### Exercise objective
Look through the data below for the line with "reading the GENUINE" and the line with "the numerics, the", then output those two and all lines in between, exactly as written.

### Provided data

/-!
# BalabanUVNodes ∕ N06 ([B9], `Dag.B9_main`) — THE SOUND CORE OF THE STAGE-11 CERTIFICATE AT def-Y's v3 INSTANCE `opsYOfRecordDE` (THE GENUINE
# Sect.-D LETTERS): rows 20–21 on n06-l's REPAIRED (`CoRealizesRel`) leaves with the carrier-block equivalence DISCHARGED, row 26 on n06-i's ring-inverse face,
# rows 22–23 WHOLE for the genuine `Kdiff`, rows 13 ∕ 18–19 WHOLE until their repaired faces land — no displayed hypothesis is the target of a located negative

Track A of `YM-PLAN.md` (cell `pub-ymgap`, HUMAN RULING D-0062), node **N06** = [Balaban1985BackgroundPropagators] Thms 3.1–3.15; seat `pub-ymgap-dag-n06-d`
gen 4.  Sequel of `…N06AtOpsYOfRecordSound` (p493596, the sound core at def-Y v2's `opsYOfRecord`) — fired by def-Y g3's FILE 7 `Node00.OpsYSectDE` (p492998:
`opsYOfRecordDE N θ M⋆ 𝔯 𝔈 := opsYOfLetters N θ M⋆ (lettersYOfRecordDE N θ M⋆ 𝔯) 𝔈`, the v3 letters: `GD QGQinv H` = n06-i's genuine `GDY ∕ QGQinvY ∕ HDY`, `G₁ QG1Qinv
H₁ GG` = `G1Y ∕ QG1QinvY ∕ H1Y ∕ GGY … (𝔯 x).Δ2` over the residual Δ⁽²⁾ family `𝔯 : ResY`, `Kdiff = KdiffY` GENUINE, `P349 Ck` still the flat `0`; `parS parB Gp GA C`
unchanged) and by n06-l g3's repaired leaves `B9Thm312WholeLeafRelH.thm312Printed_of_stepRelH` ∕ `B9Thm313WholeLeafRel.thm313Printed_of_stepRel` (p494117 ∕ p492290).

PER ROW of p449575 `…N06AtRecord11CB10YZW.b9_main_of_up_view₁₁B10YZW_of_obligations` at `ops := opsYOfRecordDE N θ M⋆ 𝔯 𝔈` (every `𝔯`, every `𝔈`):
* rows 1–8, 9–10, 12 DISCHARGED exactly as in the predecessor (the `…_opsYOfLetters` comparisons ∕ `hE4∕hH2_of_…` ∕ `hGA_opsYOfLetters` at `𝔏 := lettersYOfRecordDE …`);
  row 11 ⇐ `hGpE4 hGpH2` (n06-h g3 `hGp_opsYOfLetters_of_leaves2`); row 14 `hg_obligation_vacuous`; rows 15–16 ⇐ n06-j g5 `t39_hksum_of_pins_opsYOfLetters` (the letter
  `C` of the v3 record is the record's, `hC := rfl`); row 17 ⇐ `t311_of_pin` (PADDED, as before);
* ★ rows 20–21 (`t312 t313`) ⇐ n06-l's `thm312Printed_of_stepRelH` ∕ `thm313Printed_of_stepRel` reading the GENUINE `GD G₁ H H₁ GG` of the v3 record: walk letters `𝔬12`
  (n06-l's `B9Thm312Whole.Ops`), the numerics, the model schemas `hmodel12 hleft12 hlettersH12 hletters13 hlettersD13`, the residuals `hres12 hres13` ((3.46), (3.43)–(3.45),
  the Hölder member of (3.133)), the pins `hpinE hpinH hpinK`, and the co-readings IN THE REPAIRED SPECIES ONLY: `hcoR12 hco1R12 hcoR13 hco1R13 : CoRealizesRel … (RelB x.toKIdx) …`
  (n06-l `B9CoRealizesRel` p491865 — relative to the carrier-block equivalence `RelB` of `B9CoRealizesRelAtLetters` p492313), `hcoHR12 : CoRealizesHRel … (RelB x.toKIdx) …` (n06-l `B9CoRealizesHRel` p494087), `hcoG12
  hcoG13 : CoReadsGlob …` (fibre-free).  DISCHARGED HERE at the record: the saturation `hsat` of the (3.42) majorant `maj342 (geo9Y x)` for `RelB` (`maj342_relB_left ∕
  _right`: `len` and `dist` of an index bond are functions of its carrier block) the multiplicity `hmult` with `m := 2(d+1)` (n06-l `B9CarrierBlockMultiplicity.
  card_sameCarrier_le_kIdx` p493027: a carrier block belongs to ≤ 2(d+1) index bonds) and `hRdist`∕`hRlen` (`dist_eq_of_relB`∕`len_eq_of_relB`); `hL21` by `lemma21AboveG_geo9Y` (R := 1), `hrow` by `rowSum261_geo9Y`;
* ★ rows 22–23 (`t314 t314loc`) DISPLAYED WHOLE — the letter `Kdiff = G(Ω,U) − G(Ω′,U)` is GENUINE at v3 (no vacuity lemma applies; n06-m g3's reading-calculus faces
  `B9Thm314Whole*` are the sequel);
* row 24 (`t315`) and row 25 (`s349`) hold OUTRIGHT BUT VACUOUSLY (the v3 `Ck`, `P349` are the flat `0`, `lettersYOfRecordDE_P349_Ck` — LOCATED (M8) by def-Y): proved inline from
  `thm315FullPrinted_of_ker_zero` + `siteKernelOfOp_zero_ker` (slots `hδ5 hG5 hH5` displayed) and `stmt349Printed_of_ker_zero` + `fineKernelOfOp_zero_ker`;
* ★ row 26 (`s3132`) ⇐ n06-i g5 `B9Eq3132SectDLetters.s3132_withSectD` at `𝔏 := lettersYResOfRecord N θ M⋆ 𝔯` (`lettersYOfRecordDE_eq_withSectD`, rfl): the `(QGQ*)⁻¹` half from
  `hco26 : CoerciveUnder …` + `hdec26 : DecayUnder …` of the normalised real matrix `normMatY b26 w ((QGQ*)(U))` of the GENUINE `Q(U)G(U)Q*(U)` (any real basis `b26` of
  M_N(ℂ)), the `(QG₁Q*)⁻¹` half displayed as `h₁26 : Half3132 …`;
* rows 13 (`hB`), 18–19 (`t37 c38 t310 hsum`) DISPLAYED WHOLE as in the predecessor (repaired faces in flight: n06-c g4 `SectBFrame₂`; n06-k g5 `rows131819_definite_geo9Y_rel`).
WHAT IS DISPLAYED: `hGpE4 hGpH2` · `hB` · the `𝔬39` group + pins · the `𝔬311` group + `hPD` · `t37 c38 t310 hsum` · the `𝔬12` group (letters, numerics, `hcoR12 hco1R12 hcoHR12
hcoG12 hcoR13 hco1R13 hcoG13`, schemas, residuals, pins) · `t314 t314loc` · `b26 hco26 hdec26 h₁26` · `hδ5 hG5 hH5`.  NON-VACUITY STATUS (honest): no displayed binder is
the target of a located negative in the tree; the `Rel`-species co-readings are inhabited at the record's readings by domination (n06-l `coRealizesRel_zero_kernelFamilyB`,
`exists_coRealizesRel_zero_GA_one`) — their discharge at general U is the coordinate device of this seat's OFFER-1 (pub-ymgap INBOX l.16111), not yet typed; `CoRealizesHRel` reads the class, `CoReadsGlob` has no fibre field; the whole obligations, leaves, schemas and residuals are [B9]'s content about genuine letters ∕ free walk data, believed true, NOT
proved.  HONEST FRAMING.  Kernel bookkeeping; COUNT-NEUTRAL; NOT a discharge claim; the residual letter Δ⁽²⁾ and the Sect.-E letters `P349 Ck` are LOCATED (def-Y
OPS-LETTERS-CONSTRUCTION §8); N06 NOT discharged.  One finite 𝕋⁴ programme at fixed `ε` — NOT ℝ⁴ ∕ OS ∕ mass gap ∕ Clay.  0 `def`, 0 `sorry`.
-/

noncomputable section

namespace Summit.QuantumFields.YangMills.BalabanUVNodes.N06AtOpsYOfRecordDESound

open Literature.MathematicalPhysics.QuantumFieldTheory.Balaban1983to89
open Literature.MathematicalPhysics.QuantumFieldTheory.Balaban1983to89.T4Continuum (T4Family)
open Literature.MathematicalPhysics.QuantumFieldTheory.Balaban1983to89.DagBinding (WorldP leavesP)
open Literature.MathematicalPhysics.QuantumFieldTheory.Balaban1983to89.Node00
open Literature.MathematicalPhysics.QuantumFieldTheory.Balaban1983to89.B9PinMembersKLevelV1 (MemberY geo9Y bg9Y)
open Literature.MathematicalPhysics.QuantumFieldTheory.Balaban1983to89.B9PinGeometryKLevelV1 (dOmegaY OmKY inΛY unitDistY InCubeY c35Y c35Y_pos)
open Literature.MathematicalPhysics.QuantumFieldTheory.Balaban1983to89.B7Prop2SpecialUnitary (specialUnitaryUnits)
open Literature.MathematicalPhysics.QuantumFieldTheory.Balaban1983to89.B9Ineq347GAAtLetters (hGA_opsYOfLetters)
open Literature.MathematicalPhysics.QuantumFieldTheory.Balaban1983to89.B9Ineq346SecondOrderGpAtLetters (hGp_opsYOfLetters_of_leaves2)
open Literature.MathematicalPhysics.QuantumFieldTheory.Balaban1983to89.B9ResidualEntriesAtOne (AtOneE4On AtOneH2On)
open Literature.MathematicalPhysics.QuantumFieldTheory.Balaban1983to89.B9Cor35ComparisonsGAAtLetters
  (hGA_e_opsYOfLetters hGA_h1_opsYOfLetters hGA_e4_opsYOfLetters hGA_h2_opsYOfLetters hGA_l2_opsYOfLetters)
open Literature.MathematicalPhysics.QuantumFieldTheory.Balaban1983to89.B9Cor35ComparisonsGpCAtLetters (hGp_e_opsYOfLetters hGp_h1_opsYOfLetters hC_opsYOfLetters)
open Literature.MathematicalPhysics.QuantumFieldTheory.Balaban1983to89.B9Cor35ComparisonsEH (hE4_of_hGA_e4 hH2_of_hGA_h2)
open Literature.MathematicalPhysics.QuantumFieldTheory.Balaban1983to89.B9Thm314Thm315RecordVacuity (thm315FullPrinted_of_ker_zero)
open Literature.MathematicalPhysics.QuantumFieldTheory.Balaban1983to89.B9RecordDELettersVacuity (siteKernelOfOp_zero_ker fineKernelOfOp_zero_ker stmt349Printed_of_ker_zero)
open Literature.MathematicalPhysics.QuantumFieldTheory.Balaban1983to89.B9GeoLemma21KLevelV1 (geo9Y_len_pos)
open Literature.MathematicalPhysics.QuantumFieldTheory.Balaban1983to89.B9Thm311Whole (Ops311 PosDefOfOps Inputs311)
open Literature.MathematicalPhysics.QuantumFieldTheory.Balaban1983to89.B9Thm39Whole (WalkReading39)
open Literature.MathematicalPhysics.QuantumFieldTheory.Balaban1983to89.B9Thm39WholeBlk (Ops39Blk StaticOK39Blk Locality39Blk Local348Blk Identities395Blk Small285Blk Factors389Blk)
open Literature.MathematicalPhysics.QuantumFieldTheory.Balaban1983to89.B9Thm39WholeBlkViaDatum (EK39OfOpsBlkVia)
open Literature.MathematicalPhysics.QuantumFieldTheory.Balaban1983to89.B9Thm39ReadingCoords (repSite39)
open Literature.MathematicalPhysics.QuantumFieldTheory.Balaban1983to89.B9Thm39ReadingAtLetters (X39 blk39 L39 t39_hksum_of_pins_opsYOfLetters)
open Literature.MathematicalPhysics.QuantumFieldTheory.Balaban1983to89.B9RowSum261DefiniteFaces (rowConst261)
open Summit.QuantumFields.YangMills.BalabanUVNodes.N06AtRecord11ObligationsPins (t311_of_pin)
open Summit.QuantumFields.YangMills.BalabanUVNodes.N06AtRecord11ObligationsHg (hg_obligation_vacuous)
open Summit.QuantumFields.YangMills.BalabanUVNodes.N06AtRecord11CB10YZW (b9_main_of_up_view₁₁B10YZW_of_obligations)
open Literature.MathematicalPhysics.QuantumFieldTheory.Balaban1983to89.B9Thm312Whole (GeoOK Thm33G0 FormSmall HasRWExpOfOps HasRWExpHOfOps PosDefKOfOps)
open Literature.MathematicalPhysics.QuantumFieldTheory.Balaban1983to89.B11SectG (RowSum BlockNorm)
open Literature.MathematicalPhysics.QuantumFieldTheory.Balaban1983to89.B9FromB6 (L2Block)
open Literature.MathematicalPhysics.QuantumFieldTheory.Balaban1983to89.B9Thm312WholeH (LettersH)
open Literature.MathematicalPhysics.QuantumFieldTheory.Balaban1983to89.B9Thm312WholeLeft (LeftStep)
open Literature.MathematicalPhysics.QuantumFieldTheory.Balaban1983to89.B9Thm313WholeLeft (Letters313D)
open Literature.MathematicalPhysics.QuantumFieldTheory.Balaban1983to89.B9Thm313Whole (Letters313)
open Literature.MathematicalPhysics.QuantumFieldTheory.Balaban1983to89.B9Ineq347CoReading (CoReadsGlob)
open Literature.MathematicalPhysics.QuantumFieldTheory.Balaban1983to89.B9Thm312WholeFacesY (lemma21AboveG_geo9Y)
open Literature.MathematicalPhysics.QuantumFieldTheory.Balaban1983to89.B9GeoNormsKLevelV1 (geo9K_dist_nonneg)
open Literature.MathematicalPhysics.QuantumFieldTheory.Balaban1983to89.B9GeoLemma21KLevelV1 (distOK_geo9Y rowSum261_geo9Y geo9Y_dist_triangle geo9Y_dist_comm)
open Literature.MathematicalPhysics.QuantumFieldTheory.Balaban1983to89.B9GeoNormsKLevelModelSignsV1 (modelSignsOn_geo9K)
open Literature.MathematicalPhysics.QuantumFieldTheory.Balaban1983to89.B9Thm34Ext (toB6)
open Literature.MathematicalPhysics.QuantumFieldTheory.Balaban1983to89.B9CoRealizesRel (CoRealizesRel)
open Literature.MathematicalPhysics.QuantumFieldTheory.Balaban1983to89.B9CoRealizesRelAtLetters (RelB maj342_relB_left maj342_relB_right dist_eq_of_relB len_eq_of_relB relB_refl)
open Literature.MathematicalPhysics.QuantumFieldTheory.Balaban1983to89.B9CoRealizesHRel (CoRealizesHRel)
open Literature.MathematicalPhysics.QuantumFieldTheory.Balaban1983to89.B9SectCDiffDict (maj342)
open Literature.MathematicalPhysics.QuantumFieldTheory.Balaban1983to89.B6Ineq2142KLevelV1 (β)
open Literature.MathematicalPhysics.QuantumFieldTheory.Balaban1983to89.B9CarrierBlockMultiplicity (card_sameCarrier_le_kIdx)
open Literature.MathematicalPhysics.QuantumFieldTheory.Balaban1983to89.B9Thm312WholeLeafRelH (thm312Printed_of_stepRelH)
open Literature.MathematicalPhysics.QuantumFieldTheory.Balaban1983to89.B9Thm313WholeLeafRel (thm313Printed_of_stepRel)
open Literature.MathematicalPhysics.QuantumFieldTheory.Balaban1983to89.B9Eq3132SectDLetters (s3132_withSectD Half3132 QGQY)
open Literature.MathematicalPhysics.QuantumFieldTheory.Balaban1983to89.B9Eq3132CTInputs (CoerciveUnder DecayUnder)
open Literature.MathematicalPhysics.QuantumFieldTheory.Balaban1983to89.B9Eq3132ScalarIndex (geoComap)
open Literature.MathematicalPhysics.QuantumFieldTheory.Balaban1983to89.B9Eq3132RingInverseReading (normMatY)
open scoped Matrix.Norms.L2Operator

### Solution below
* ★ rows 20–21 (`t312 t313`) ⇐ n06-l's `thm312Printed_of_stepRelH` ∕ `thm313Printed_of_stepRel` reading the GENUINE `GD G₁ H H₁ GG` of the v3 record: walk letters `𝔬12`
  (n06-l's `B9Thm312Whole.Ops`), the numerics, the model schemas `hmodel12 hleft12 hlettersH12 hletters13 hlettersD13`, the residuals `hres12 hres13` ((3.46), (3.43)–(3.45),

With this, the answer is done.